--- Task brief ---
Starting at the line with "def qFree (Q r : ℕ) : ℕ := r / qPart Q r", retype each line exactly up to and including the final line of the records below.

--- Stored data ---
/-! ### The `Q`-part / `Q`-free part of a slice index `r` -/

/-- The `Q`-part of `r`: `r₂ = (r, Q^r) = ∏_{p ∣ Q} p^{v_p(r)}` (for `r ≥ 1`). [folklore] -/
def qPart (Q r : ℕ) : ℕ := Nat.gcd r (Q ^ r)

/-- The `Q`-free part `r₁ = r / r₂`. [folklore] -/
def qFree (Q r : ℕ) : ℕ := r / qPart Q r

/-- `r₂ ∣ r`. [folklore] -/
theorem qPart_dvd (Q r : ℕ) : qPart Q r ∣ r := Nat.gcd_dvd_left _ _

/-- `r = r₁ · r₂`. [folklore] -/
theorem qFree_mul_qPart (Q r : ℕ) : qFree Q r * qPart Q r = r :=
  Nat.div_mul_cancel (qPart_dvd Q r)

/-- `r₂ ≥ 1` for `r ≥ 1`. [folklore] -/
theorem qPart_pos {Q r : ℕ} (hr : 0 < r) : 0 < qPart Q r :=
  Nat.pos_of_ne_zero (Nat.gcd_ne_zero_left hr.ne')

/-- `r₁ ≥ 1` for `r ≥ 1`. [folklore] -/
theorem qFree_pos {Q r : ℕ} (hr : 0 < r) : 0 < qFree Q r := by
  have h := qFree_mul_qPart Q r
  rcases Nat.eq_zero_or_pos (qFree Q r) with h0 | h0
  · rw [h0, zero_mul] at h; omega
  · exact h0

--- Answer for the task ---
def qFree (Q r : ℕ) : ℕ := r / qPart Q r

/-- `r₂ ∣ r`. [folklore] -/
theorem qPart_dvd (Q r : ℕ) : qPart Q r ∣ r := Nat.gcd_dvd_left _ _

/-- `r = r₁ · r₂`. [folklore] -/
theorem qFree_mul_qPart (Q r : ℕ) : qFree Q r * qPart Q r = r :=
  Nat.div_mul_cancel (qPart_dvd Q r)

/-- `r₂ ≥ 1` for `r ≥ 1`. [folklore] -/
theorem qPart_pos {Q r : ℕ} (hr : 0 < r) : 0 < qPart Q r :=
  Nat.pos_of_ne_zero (Nat.gcd_ne_zero_left hr.ne')

/-- `r₁ ≥ 1` for `r ≥ 1`. [folklore] -/
theorem qFree_pos {Q r : ℕ} (hr : 0 < r) : 0 < qFree Q r := by
  have h := qFree_mul_qPart Q r
  rcases Nat.eq_zero_or_pos (qFree Q r) with h0 | h0
  · rw [h0, zero_mul] at h; omega
  · exact h0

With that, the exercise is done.